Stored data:
++++++++++
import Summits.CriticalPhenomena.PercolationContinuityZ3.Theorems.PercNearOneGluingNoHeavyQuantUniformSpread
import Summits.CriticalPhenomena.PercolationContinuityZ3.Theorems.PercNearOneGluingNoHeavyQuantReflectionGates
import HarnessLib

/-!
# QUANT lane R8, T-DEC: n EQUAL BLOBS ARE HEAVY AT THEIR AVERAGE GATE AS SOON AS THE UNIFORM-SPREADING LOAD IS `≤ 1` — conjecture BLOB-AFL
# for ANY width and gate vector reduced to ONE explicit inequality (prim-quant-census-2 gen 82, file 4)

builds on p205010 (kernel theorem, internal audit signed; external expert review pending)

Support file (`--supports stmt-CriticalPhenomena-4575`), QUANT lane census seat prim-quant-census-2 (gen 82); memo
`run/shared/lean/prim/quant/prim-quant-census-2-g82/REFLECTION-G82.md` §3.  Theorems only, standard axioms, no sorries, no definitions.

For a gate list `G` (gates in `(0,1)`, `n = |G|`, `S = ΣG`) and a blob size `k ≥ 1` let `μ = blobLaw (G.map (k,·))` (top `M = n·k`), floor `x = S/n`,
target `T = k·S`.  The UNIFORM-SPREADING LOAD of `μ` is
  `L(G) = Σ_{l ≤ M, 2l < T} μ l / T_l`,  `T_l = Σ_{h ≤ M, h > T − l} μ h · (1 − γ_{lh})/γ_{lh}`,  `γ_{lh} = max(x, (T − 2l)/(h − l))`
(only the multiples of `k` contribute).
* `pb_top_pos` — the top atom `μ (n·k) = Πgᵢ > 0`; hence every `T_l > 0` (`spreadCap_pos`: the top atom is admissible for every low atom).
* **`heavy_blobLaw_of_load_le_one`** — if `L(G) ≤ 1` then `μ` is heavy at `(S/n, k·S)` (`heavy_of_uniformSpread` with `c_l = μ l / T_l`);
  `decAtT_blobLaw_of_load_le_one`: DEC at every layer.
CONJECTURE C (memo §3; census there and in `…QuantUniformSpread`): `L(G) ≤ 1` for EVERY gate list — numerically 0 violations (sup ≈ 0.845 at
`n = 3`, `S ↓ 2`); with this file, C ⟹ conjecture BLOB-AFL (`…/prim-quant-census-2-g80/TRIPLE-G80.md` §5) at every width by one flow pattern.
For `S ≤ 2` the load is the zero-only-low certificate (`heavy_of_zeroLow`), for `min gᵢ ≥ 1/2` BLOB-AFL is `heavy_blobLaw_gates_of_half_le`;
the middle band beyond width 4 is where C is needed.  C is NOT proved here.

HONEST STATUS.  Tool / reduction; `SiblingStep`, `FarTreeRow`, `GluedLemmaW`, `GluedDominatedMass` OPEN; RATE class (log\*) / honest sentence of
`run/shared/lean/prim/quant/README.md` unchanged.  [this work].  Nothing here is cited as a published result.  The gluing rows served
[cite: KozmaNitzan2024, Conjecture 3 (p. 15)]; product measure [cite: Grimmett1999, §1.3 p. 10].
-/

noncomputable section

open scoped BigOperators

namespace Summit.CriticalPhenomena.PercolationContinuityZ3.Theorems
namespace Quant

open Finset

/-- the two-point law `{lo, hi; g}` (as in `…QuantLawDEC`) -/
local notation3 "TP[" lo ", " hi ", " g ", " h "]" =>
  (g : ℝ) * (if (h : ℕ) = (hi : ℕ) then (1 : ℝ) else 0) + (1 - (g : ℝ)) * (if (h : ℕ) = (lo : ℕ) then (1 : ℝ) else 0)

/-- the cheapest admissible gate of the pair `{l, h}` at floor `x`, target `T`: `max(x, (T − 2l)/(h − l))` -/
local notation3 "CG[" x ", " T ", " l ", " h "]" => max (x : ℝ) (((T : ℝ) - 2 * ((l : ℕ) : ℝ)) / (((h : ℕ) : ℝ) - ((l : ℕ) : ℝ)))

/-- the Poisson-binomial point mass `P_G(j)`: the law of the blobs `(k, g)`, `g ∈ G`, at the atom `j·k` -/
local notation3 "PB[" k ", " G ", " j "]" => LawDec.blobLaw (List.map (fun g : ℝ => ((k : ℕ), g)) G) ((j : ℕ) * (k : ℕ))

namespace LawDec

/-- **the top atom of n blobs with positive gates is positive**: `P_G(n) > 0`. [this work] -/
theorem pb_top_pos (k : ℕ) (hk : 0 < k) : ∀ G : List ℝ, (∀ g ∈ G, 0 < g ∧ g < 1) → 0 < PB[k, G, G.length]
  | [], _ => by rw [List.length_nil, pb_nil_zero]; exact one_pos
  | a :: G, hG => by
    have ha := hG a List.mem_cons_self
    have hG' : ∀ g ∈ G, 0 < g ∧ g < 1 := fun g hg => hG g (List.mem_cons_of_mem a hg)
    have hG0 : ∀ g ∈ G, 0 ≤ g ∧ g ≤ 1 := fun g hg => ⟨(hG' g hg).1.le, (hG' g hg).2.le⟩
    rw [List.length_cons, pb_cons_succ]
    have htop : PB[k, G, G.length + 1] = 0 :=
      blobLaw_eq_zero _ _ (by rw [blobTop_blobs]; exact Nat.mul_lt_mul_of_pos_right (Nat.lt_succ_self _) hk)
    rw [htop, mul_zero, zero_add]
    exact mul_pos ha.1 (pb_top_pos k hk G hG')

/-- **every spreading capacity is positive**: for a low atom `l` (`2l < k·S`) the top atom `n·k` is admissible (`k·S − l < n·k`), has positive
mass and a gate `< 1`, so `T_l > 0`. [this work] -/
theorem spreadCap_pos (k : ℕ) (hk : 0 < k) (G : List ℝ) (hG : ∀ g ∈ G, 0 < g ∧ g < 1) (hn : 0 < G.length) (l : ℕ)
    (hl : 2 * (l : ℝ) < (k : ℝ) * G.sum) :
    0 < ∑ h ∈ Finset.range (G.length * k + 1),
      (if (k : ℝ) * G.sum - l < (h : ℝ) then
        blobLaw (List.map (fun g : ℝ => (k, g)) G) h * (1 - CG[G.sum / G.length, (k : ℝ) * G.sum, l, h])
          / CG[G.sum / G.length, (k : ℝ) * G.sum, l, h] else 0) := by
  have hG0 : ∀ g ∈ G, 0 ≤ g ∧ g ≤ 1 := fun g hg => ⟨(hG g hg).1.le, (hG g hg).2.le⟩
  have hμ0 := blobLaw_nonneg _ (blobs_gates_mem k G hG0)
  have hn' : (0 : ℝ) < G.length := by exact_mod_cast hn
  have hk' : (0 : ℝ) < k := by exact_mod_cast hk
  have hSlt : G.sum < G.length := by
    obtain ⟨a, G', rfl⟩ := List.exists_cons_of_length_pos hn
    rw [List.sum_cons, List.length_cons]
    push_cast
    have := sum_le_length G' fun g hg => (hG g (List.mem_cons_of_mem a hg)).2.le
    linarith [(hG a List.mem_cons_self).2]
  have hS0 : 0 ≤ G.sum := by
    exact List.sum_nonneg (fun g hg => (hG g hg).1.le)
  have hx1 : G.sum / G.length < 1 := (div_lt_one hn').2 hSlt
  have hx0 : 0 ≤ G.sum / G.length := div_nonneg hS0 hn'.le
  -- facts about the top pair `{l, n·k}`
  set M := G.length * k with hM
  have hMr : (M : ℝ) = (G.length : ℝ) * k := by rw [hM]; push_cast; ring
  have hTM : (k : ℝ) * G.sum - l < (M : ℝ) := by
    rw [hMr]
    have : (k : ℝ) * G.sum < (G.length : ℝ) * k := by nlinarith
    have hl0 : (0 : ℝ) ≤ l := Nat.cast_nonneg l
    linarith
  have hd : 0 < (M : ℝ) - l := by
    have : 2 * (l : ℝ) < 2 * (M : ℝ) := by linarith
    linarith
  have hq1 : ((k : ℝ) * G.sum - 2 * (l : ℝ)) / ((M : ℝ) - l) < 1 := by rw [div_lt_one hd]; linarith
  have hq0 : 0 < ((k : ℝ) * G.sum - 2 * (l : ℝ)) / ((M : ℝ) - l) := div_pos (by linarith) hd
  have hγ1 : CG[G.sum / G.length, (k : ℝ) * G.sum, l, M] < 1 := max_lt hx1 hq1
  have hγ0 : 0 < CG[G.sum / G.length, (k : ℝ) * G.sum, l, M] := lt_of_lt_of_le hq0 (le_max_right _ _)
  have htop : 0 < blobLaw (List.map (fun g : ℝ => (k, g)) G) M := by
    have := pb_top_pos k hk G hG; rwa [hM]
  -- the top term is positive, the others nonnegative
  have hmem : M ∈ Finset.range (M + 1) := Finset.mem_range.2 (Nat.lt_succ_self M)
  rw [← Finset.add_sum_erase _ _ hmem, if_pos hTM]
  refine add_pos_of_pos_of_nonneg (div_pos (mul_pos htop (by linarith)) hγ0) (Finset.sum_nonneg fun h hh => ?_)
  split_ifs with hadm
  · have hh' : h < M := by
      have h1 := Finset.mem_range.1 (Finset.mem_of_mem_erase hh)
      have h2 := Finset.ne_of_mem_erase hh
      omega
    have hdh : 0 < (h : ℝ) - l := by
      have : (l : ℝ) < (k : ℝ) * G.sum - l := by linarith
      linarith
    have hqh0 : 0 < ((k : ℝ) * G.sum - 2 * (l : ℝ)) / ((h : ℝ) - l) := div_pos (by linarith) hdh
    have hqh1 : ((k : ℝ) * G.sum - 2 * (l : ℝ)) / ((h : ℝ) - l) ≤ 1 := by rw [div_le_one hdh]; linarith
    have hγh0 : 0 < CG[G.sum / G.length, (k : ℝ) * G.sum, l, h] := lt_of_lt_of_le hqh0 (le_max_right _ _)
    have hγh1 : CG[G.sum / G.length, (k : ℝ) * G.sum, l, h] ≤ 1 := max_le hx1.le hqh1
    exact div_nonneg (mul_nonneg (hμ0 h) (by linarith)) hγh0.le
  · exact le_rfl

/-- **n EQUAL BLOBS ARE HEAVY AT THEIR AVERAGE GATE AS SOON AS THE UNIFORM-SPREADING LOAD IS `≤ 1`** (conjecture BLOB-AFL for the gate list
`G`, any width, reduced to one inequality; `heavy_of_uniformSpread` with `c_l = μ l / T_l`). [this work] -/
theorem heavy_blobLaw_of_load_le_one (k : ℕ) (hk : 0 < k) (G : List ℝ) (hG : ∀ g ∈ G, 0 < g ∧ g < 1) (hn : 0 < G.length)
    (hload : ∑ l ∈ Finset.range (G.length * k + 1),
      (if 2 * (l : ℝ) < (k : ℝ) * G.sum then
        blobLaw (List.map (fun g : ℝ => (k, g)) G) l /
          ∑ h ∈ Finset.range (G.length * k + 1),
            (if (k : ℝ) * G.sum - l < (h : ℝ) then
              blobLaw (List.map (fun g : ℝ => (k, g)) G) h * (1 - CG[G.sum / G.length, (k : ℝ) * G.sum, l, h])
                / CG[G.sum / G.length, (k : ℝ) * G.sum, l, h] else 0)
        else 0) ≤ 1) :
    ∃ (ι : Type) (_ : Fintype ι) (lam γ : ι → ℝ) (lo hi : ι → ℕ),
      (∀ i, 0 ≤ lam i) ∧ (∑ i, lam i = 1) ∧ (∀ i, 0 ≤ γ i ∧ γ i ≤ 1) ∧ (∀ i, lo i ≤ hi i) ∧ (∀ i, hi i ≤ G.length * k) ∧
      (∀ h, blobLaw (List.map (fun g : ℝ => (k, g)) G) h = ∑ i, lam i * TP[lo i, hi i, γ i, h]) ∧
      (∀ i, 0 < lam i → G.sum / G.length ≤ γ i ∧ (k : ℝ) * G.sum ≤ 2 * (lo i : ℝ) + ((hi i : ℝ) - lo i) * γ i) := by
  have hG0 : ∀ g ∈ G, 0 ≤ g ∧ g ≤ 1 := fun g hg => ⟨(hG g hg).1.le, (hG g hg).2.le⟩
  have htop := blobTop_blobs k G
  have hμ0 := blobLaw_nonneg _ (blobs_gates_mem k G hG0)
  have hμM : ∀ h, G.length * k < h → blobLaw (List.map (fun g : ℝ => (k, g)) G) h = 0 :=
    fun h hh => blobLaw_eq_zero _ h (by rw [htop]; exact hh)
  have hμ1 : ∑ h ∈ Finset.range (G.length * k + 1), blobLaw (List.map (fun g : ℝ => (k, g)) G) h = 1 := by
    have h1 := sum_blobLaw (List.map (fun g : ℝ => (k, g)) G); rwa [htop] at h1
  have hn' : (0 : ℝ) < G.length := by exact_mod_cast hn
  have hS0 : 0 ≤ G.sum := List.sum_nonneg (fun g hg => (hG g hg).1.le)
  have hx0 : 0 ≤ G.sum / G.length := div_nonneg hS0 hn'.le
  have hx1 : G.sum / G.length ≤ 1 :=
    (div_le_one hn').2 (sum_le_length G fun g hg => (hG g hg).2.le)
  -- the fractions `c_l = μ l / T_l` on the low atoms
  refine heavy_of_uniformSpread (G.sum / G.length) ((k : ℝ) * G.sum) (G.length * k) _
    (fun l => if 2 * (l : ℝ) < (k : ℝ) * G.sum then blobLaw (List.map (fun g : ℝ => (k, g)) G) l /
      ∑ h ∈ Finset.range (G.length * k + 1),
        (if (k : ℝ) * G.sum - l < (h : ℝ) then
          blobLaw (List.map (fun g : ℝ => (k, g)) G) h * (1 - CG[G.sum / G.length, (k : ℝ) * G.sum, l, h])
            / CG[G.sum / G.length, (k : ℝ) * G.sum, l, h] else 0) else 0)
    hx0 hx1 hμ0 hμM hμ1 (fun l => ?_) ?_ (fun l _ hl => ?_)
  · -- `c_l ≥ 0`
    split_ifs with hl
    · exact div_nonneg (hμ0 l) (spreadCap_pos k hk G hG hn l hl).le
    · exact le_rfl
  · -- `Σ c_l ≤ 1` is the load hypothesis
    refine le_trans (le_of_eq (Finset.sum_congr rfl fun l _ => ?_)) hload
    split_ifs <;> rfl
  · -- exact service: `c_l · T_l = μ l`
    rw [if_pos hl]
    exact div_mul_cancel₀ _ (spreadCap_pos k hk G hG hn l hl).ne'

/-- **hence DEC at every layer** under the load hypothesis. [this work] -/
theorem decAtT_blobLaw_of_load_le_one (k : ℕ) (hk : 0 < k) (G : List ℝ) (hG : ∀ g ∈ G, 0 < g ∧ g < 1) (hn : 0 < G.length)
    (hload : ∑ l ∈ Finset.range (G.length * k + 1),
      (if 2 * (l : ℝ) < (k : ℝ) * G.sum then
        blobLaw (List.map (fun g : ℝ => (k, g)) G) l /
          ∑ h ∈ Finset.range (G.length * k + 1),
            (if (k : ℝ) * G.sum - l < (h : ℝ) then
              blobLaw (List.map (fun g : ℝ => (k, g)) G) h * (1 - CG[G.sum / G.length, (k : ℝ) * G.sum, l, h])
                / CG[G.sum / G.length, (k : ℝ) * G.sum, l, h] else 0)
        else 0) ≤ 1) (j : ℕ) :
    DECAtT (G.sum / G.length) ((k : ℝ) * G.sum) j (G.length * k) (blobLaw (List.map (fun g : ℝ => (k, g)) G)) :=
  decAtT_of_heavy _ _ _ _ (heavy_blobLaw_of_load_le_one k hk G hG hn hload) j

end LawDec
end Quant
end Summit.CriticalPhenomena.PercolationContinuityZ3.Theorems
++++++++++
• **What is expected**: Each line from the one with "refine le_trans (le_of_eq" through the end of the entries above is to be returned word for word. Nothing else belongs in the answer.

• **Expected output**:
    refine le_trans (le_of_eq (Finset.sum_congr rfl fun l _ => ?_)) hload
    split_ifs <;> rfl
  · -- exact service: `c_l · T_l = μ l`
    rw [if_pos hl]
    exact div_mul_cancel₀ _ (spreadCap_pos k hk G hG hn l hl).ne'

/-- **hence DEC at every layer** under the load hypothesis. [this work] -/
theorem decAtT_blobLaw_of_load_le_one (k : ℕ) (hk : 0 < k) (G : List ℝ) (hG : ∀ g ∈ G, 0 < g ∧ g < 1) (hn : 0 < G.length)
    (hload : ∑ l ∈ Finset.range (G.length * k + 1),
      (if 2 * (l : ℝ) < (k : ℝ) * G.sum then
        blobLaw (List.map (fun g : ℝ => (k, g)) G) l /
          ∑ h ∈ Finset.range (G.length * k + 1),
            (if (k : ℝ) * G.sum - l < (h : ℝ) then
              blobLaw (List.map (fun g : ℝ => (k, g)) G) h * (1 - CG[G.sum / G.length, (k : ℝ) * G.sum, l, h])
                / CG[G.sum / G.length, (k : ℝ) * G.sum, l, h] else 0)
        else 0) ≤ 1) (j : ℕ) :
    DECAtT (G.sum / G.length) ((k : ℝ) * G.sum) j (G.length * k) (blobLaw (List.map (fun g : ℝ => (k, g)) G)) :=
  decAtT_of_heavy _ _ _ _ (heavy_blobLaw_of_load_le_one k hk G hG hn hload) j

end LawDec
end Quant
end Summit.CriticalPhenomena.PercolationContinuityZ3.Theorems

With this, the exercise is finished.